LeetCode 63. Unique Paths II Java

题目：

Follow up for "Unique Paths":

Now consider if some obstacles are added to the grids. How many unique paths would there be?

An obstacle and empty space is marked as 1 and 0 respectively in the grid.

For example,

There is one obstacle in the middle of a 3x3 grid as illustrated below.

[
  [0,0,0],
  [0,1,0],
  [0,0,0]
]

The total number of unique paths is 2.

Note: m and n will be at most 100.

题意：给出一个二维格子，其中值为1的点表示障碍点，要求求出从最左上角的点到最右下角的点有多少种走法。使用动态规划，对于其中一个点obstacleGrid[i][j](1<i<m,i<j<n)，到该点的走法为d(obstacleGrid[i][j])=d(obstacleGrid[i-1][j])+d(obstacleGrid[i][j-1])，对于第一行和第一列，如果该点前面有障碍点，那么到到此点有0中方法，反之为1。
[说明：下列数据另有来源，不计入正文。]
/-- **`BSD(E,3)` for `4229a1`** — X8 ∩ {r_an = 0} ∩ {surj(3)}, `#Ш_an = 9`; Cremona model `[1,-1,1,-2091,-36272]`,
`N = 4229 = 4229`, good supersingular at `3` with `a₃ = 3`, `ρ̄_{E,3}` onto (`surj_x8r0_4229a1_3`), `#E(ℚ)_tors = 1`,
`∏ c_ℓ = 1`. Kernel-decided: global minimality (the bounded Kraus certificate of `surj_x8r0_4229a1_3`, verbatim), `3 ∤ Δ`, `#Ẽ(𝔽₃) = 1`. Binders: PUBLISHED `hCT`,
`hW`, `hGZK`, `hmod`; per pair `hr`, `hq`/`hv` (`#Ш_an = 9`), `hSel : Sel^(3)(E/ℚ) ≠ ⊥` — EVIDENCE: the landed
two-engine exact `3`-descent row of `4229a1` in `Supersingular/X8DescentRecords.lean` (`checked_x8_rankZero_sha9_desc3_1`;
`dim_𝔽₃ Sel^(3) = 2` on both engines, same subspace; cert `55eb271ae15f…`; kit j091546). Per pair; OFFER (the
desk books); class X8 and crux 5 unchanged. [cite: Wuthrich2014, Prop. 21 (p. 400)]
[cite: SilvermanAEC2009, Thm. X.4.14 and VII.1 Remark 1.1] [cite: Miller2011LMS, §1 and Def. 1.1]
[cite: Cremona2006, Table 1 (Cremona label 4229a1)] -/
theorem X8.bsdp3_sel9_4229a1 (hCT : exists_casselsTate_pairing (K := ℚ)) (hW : sha_dvd_analyticSha)
    (hGZK : rank_eq_analyticRank_of_analyticRank_le_one) (hmod : hasEntireLFunction_rat)
    (W : WeierstrassCurve ℚ) (hWm : W = ⟨1, -1, 1, -2091, -36272⟩) (hr : W.analyticRank = 0)
    {q : ℚ} (hq : shaAn W = (q : ℂ)) (hv : padicValRat 3 q ≤ 2) (hSel : W.selmerGroup (3 : ℤ) ≠ ⊥) :
    BSDp W 3 := by
  subst hWm
  exact X8.bsdp_three_rankZero_of_ainvs_of_selmerGroup_ne_bot_of_surj hCT hW hGZK hmod
    1 (-1) 1 (-2091) (-36272)
    (isGloballyMinimal_of_krausCriterion_bounded 1 (-1) 1 (-2091) (-36272)
      (by decide +kernel) (by decide +kernel) (by decide +kernel))
    (by decide) (n₃ := 1) (by decide +kernel) (by decide) surj_x8r0_4229a1_3 hr hq hv hSel
import Summits.NavierStokesRegularity.NavierStokesRegularity.Theses.RellichScar
import Summits.NavierStokesRegularity.NavierStokesRegularity.Theorems.ScarRigidity.Negative.LogicAndLoadBearing
import Summits.NavierStokesRegularity.NavierStokesRegularity.Theorems.RellichScarDefs
import Summits.NavierStokesRegularity.NavierStokesRegularity.Theorems.RellichScarScarRigidityApexRegularity
import Summits.NavierStokesRegularity.NavierStokesRegularity.Theorems.RellichScarScarRigidityMomentLadderReduction
import Summits.NavierStokesRegularity.NavierStokesRegularity.Theorems.SqueezeCycleNoApexTypeIProfileTypeIBoundIdle
import Literature.Analysis.FluidPDE.TypeIAncientMild
import Literature.Analysis.FluidPDE.ClassicalSuitable
import HarnessLib

/-!
# `ScarRigidity` — bookkeeping-free normal forms of the crux
# (crux stmt-NavierStokesRegularity-11717, route RellichScar; lead c2, `--supports`)

Sorry-free, no definitions.  Two equivalent restatements of the route decl `RellichScar.ScarRigidity`, for the planners'
standing restate decision (`Cruxes/ScarRigidity/RESTATE-recommendation-ideator6.md`) and for future lines, which all work
in the smooth mild class from their first step:

* `scarRigidity_iff_mild` — **MILD NORMAL FORM.**  The crux is equivalent to its statement for PAIRS OF SMOOTH TYPE-I
  ANCIENT MILD FIELDS `V₁, V₂` (`IsTypeIAncientMild C Vᵢ`, apex bound `HasTypeIDecay C Vᵢ`, `0 < C`) that are classical for
  pressures `Qᵢ` obeying the scale-invariant package `ScaleInvariantBounds Vᵢ Qᵢ`, both backward-singular at the origin,
  with the same scar — concluding POINTWISE equality `V₁ = V₂` on `t < 0`.  No weak gradients, no `𝐈 < ∞`, no a.e.
  (`→`: a classical pair with the package is suitable weak on the slab with weak gradient `∇V` and `𝐈 < ∞`
  (`apexClass_of_package`, the envelope bound of `NoApexEnvelope`), and a.e.-equal continuous fields agree on the open slab;
  `←`: only `0 < C` carries content, every apex profile is a.e. a Type-I ancient mild field
  (`NoApexKNSS.exists_typeIAncientMild_repr_of_hasTypeIDecay`, KNSS 2009 §4) carrying its Riesz pressure and package
  (`stub_apexRegularity`), and the scar / the singular apex / the conclusion pass along a.e. equalities.)
* `scarRigidity_iff_knss` — **KNSS FORM.**  In the crux as filed, the weak gradients `G₁, G₂` and Albritton–Barker's
  `𝐈 < ∞` are IDLE: the crux is equivalent to the same statement for bare suitable weak solutions on the slab with the apex
  bound (the analogue for the target is `NoApexKNSS.noApexTypeIProfile_iff_knss`, p136775).

Dependencies (all landed): `scarRigidity_iff_pos`, `pos_const_of_apexSingular` (Negative/LogicAndLoadBearing);
`MomentLadder.sameScar_congr_ae`, `.isBackwardSingularPoint_congr_ae`, `.ae_slab_of_forall`; `stub_apexRegularity` (p116186);
`NoApexEnvelope.typeIBound_slab_lt_top_of_envelopes` (p136431/p136556); `NoApexKNSS.exists_typeIAncientMild_repr_of_hasTypeIDecay`.
-/

noncomputable section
遍历数组即可求解。

代码：

public class Solution {
    public int uniquePathsWithObstacles(int[][] obstacleGrid) {
        int row = obstacleGrid.length;
        if(row ==0) return 0;
        int col = obstacleGrid[0].length;
        int[][] res = new int[row][col];
        for(int i=0;i<row;i++){
            for(int j=0;j<col;j++){
                if(obstacleGrid[i][j]==1) {
                    res[i][j] = 0;
                    continue;
                }
                if(i==0 || j==0){
                    if(j!=0){
                        res[i][j] =  res[i][j-1];
                    }else if(i!=0){
                        res[i][j] =  res[i-1][j];
                    }else{
                        res[i][j] =  1;
                    }
                }else{
                    res[i][j] = res[i-1][j] + res[i][j-1];
                }
            }
        }
        return res[row-1][col-1];
    }
}